Georges Darien était jusqu'à présent le nom d'un auteur méconnu du début du siècle. Quelques initiés le prononçaient avec délectation et regrettaient qu'il ne se trouvât personne d'intelligent et d'avisé pour rééditer l'ouvrage qui passe pour son chef-d'oeuvre :
le Voleur, dont la publication, en 1897, passa presque inaperçue. C'est désormais chose faite : le jeune éditeur d'Histoire d'O a tenté l'aventure et il n'a pas lieu de s'en plaindre : signalé à l'attention publique par le Prix des bouquinistes et une intelligente publicité.
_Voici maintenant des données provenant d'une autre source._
import Summits.ResolutionOfSingularities.ResolutionOfSingularities.Theorems.WildPurityWildSymbolPeriodicTransport
import Summits.ResolutionOfSingularities.ResolutionOfSingularities.Theorems.WildPurityWildSymbolArcPlaces
import HarnessLib

/-!
# `WildSymbol` (stmt-ResolutionOfSingularities-17133), line `birth` — the BASIN RING of a periodic tower
# and the first excluded class of basins

Support file for crux #2 of route `ResolutionOfSingularities/WildPurity`
(`Summit.ResolutionOfSingularities.ResolutionOfSingularities.Theses.WildPurity.WildSymbol`), line `birth`
(definitions `Theorems/WildPurityWildSymbolBirthDefs.lean`; transport
`Theorems/WildPurityWildSymbolPeriodicTransport.lean`; absorption at discrete places with perfect residue
field `Theorems/WildPurityWildSymbolArcPlaces.lean`). Lead's calibration of the open stub
`stub_selfSimilarGerm` (registered sub-goal `not_selfSimilarGerm_with_discrete_perfect_basin`).

* `exists_basin` — for a periodic tower `(σ, O, S, α)` the BASIN `T = ⋃ₙ σⁿ(S) = {x | σ⁻ⁿ x ∈ S for some n}`
  is a valuation ring of `K` containing `O` (an overring of a valuation ring), it is `σ`-stable, and
  `(σ, T, S, α)` is again a periodic tower. So the line may always assume that `O` IS the basin (up to the
  centre bookkeeping of (D), which only sees the centre of `O` on `R`).
* `mem_Unr_of_discrete_perfect_basin` — if the basin `T` is a discrete valuation ring with perfect residue
  field (every element a `p`-th power modulo `𝔪_T`), then `α ∈ Unr S`: by the transport `α ∉ Unr S` would
  give `α ∉ Unr T`, but `Unr T = ⊤` (`unr_eq_top_of_dvr_of_perfect_residue`).
* `not_selfSimilarGerm_with_discrete_perfect_basin` — CALIBRATION (negative lemma, line language): the
  germ stub `Sig.stub_selfSimilarGerm` with the extra hypothesis "the basin of `(σ, locAt R O)` is a DVR with
  perfect residue field" is FALSE. This covers (a) every self-similar germ at a CLOSED point whose basin is
  discrete (its residue field is a directed union of copies of the finite extension `κ(S)/k`, hence
  perfect — paper remark, the finiteness being Zariski's lemma), and (b) every basin along a transcendental
  formal arc `K ↪ k((t))` (e.g. the invariant branch `y = Σ q^{-n(n+1)/2} xⁿ` of `(x,y) ↦ (x/q, qy/x − 1)`
  on `k(x,y)`, the first non-Abhyankar basin one writes down). A live germ therefore has a NON-discrete
  basin (rank-one case: `v ∘ σ = λ v` with `λ < 1`) or a discrete one with imperfect residue field.

No definition is declared; nothing concludes the crux positively.
-/

noncomputable section

-- single-problem summit: the doubled namespace component `ResolutionOfSingularities` is forced
set_option linter.dupNamespace false

namespace Summit.ResolutionOfSingularities.ResolutionOfSingularities.Theorems.WildSymbol.Birth

open Summit.ResolutionOfSingularities.ResolutionOfSingularities.Theses.WildPurity (WildSymbol)

variable {K : Type} [Field K]

/-! ## The basin of a periodic tower -/

/-- The level sets `{x | σ⁻ⁿ x ∈ S}` of a chart step `σ⁻¹ S ⊆ S` exhaust a SUBRING of `K` (their
directed union). Existence form (no definition): a subring `B` with `x ∈ B ↔ ∃ n, σ⁻ⁿ x ∈ S`. [folklore] -/
theorem exists_basin_subring (σ : K ≃+* K) (S : Subring K) (h1 : ∀ x : K, x ∈ S → σ.symm x ∈ S) :
    ∃ B : Subring K, ∀ x : K, x ∈ B ↔ ∃ n : ℕ, σ.symm^[n] x ∈ S := by
  refine ⟨{ carrier := {x | ∃ n : ℕ, σ.symm^[n] x ∈ S}
            mul_mem' := ?_, one_mem' := ⟨0, S.one_mem⟩, add_mem' := ?_,
            zero_mem' := ⟨0, S.zero_mem⟩, neg_mem' := ?_ }, fun x => Iff.rfl⟩
  · rintro x y ⟨n, hx⟩ ⟨m, hy⟩
    refine ⟨max n m, ?_⟩
    rw [iterate_map_mul]
    exact S.mul_mem (iterate_symm_mem_of_le σ h1 hx (le_max_left n m))
      (iterate_symm_mem_of_le σ h1 hy (le_max_right n m))
  · rintro x y ⟨n, hx⟩ ⟨m, hy⟩
    refine ⟨max n m, ?_⟩
    rw [iterate_map_add]
    exact S.add_mem (iterate_symm_mem_of_le σ h1 hx (le_max_left n m))
      (iterate_symm_mem_of_le σ h1 hy (le_max_right n m))
  · rintro x ⟨n, hx⟩
    exact ⟨n, by rw [iterate_map_neg]; exact S.neg_mem hx⟩

/-- **The basin ring.** For a periodic tower `(σ, O, S, α)` there is a valuation ring `T ⊇ O` of `K`
with `x ∈ T ↔ σ⁻ⁿ x ∈ S for some n` (i.e. `T = ⋃ₙ σⁿ(S)`), `T` is `σ`-stable, and `(σ, T, S, α)` is again
a periodic tower. [folklore] -/
theorem exists_basin (p : ℕ) (σ : K ≃+* K) (O : ValuationSubring K) (S : Subring K) (α : G K ⧸ N p K)
    (hT : PeriodicTower p K σ O S α) :
    ∃ T : ValuationSubring K, O ≤ T ∧ (∀ x : K, x ∈ T ↔ ∃ n : ℕ, σ.symm^[n] x ∈ S) ∧
      (∀ x : K, x ∈ T ↔ σ x ∈ T) ∧ PeriodicTower p K σ T S α := by
  obtain ⟨h1, h2, h3⟩ := hT
  obtain ⟨B, hB⟩ := exists_basin_subring σ S h1
  have hOB : O.toSubring ≤ B := fun x hx => (hB x).mpr (exists_iterate_symm_mem σ (h2 x hx))
  refine ⟨ValuationSubring.ofLE O B hOB, fun x hx => hOB hx, fun x => hB x, fun x => ?_, h1, ?_, h3⟩
  · show x ∈ B ↔ σ x ∈ B
    rw [hB, hB]
    constructor
    · rintro ⟨n, hn⟩
      exact ⟨n + 1, by rw [Function.iterate_succ_apply, RingEquiv.symm_apply_apply]; exact hn⟩
    · rintro ⟨n, hn⟩
      have h := iterate_symm_mem_of_le σ h1 hn (Nat.le_succ n)
      rw [Function.iterate_succ_apply, RingEquiv.symm_apply_apply] at h
      exact ⟨n, h⟩
  · intro x hx
    obtain ⟨n, hn⟩ := (hB x).mp hx
    refine ⟨n, σ.symm^[n] x, hn, ?_⟩
    have hl : Function.LeftInverse σ σ.symm := σ.apply_symm_apply
    exact (hl.iterate n x).symm

/-! ## Basins that absorb: discrete with perfect residue field -/

/-- **If the basin is a DVR with perfect residue field, the bottom class is integral.** For a periodic
tower `(σ, O, S, α)` and a valuation ring `T` with `x ∈ T ↔ σ⁻ⁿ x ∈ S for some n` (the basin): if `T` is a
discrete valuation ring in which every element is a `p`-th power modulo `𝔪_T`, then `α ∈ Unr S`. Indeed
`(σ, T, S, α)` is a periodic tower, so `α ∉ Unr S` would transport to `α ∉ Unr T`
(`stub_periodicTransport`), while `Unr T = ⊤` (`unr_eq_top_of_dvr_of_perfect_residue`). [folklore] -/
theorem mem_Unr_of_discrete_perfect_basin {p : ℕ} (hp : p.Prime) [CharP K p] (σ : K ≃+* K)
    (O T : ValuationSubring K) (S : Subring K) (α : G K ⧸ N p K) (hT : PeriodicTower p K σ O S α)
    (hbasin : ∀ x : K, x ∈ T ↔ ∃ n : ℕ, σ.symm^[n] x ∈ S) (hdvr : IsDiscreteValuationRing T)
    (hperf : ∀ u : K, u ∈ T → ∃ e : K, u - e ^ p ∈ T.nonunits) : α ∈ Unr p K S := by
  obtain ⟨h1, -, h3⟩ := hT
  have hTT : PeriodicTower p K σ T S α := by
    refine ⟨h1, fun x hx => ?_, h3⟩
    obtain ⟨n, hn⟩ := (hbasin x).mp hx
    refine ⟨n, σ.symm^[n] x, hn, ?_⟩
    have hl : Function.LeftInverse σ σ.symm := σ.apply_symm_apply
    exact (hl.iterate n x).symm
  by_contra hS
  have h := stub_periodicTransport p K σ T S α hTT hS
  rw [unr_eq_top_of_dvr_of_perfect_residue hp T hdvr hperf] at h
  exact h trivial

/-- **CALIBRATION (negative lemma, line language): no self-similar germ with a discrete basin of perfect
residue field.** The germ stub `Sig.stub_selfSimilarGerm` (a periodic tower over the local ring
`locAt R O` of the point, (D), and `α ∉ Unr(locAt R O)`) together with "the basin `⋃ₙ σⁿ(locAt R O)` is a
DVR in which every element is a `p`-th power modulo the maximal ideal" is FALSE. Covers every germ at a
closed point with discrete basin (residue field = directed union of the finite extensions `κ(σⁿ S)/k`,
perfect) and every basin along a transcendental formal arc. [folklore] -/
theorem not_selfSimilarGerm_with_discrete_perfect_basin :
    ¬ ∃ p : ℕ, p.Prime ∧ ∃ (k K : Type) (_ : Field k) (_ : CharP k p) (_ : PerfectField k) (_ : Field K)
      (_ : Algebra k K), (⊤ : IntermediateField k K).FG ∧ ∃ O : ValuationSubring K,
      (∀ c : k, algebraMap k K c ∈ O) ∧ ∃ R : Subalgebra k K, R.FG ∧ R.toSubring ≤ O.toSubring ∧
      IsFractionRing R K ∧ ∃ (σ : K ≃+* K) (α : G K ⧸ N p K),
      PeriodicTower p K σ O (locAt (R : Set K) O) α ∧ DivIntegral p k K R O α ∧
      α ∉ Unr p K (locAt (R : Set K) O) ∧
      ∃ T : ValuationSubring K, (∀ x : K, x ∈ T ↔ ∃ n : ℕ, σ.symm^[n] x ∈ locAt (R : Set K) O) ∧
      IsDiscreteValuationRing T ∧ ∀ u : K, u ∈ T → ∃ e : K, u - e ^ p ∈ T.nonunits := by
  rintro ⟨p, hp, k, K, _, _, _, _, _, -, O, -, R, -, -, -, σ, α, hT, -, hloc, T, hbasin, hdvr, hperf⟩
  haveI : CharP K p := charP_of_injective_algebraMap (algebraMap k K).injective p
  exact hloc (mem_Unr_of_discrete_perfect_basin hp σ O T _ α hT hbasin hdvr hperf)

end Summit.ResolutionOfSingularities.ResolutionOfSingularities.Theorems.WildSymbol.Birth

end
le Voleur, soixante ans après, connaît le succès mérité que lui avaient refusé nos pères.
La personnalité de
Georges Darien est pour beaucoup dans l'échec d'une carrière littéraire qu'il tenta de poursuivre sur plusieurs plans : roman, pamphlet,
journalisme, théâtre, sans réussir à ruiner cette conspiration du silence (car il est impossible d'éprouver de l'indifférence à son égard) qui s'établissait naturellement à la parution de ses oeuvres Darien était anarchiste, mais anarchiste comme on ne l'est plus aujourd'hui, en rupture de ban aussi bien avec la révolution qu'avec l'ordre établi, plus précisément individualiste forcené, qui prônait la libération totale des instincts et se disait lui-même engagé dans une lutte sauvage contre la société. Il méprisait
Flaubert, les partisans de l'art pour l'art tout autant que les naturalistes ou « les romanciers de la larme à l'oeil ». Il voulait faire du roman une « arme qui battrait en brèche les murailles de la société bourgeoise, qui lancerait contre les murailles du capital d'énormes quantités de rocs qui les feraient crouler...» Mais, ajoutait-il, car de cette conviction elle-même il n'était pas dupe, « il faudrait pour ça tant de choses, que la société peut dormir tranquille. Elles ne feront pas beaucoup de mal à ses cloches à melons, les pierres que la catapulte romanesque enverra dans son jardin ». Et il ne se faisait pas d'illusions non plus sur le pouvoir « révolutionnaire » de la littérature. La bourgeoisie fin de siècle semble s'intéresser au roman à thèse, au roman « social ». C'est qu'elle souffre pour le moment, écrit Darien, « d'une indigestion de panade littéraire », elle « retournera à la panade, une fois l'indigestion passée. D'instinct, elle exècre les brutalités dans ses livres, il ne lui faut que du bleu ou du gris. C'est naturel après tout. Que voit-elle de noir dans l'existence ? Rien. Des truffes ». Faut-il se tourner vers le peuple « le peuple ne lit pas. Il relit. Il ne consent à avaler que des choses déjà mâchées par le bourgeois et qu'on lui ressert dans ces auges banales qu'on appelle les magazines ». Par suite, l'art ne peut pas vivre, la belle oeuvre est étouffée dès sa naissance : « le chef-d'oeuvre est individuel, il existe; par lui-même et tout en existant pour tous, il sait n'exister que pour un... il est une protestation véhémente et superbe de la Liberté et de la Beauté contre la Laideur qui le défigure et la servitude qui pèse sur lui...» Il fait entendre une voix « qui chante la grandeur de l'Individu et la haute majesté de la nature : cette voix fière qui étouffe les bégaiements honteux de pleutres qui font les lois et des troupeaux de couards qui leur obéissent. Voilà pourquoi sans doute les gouvernements nés du capital et du monopole font, tout ce qu'ils peuvent pour écraser l'Art qui les terrorise et ont une telle haine du chef-d'oeuvre ».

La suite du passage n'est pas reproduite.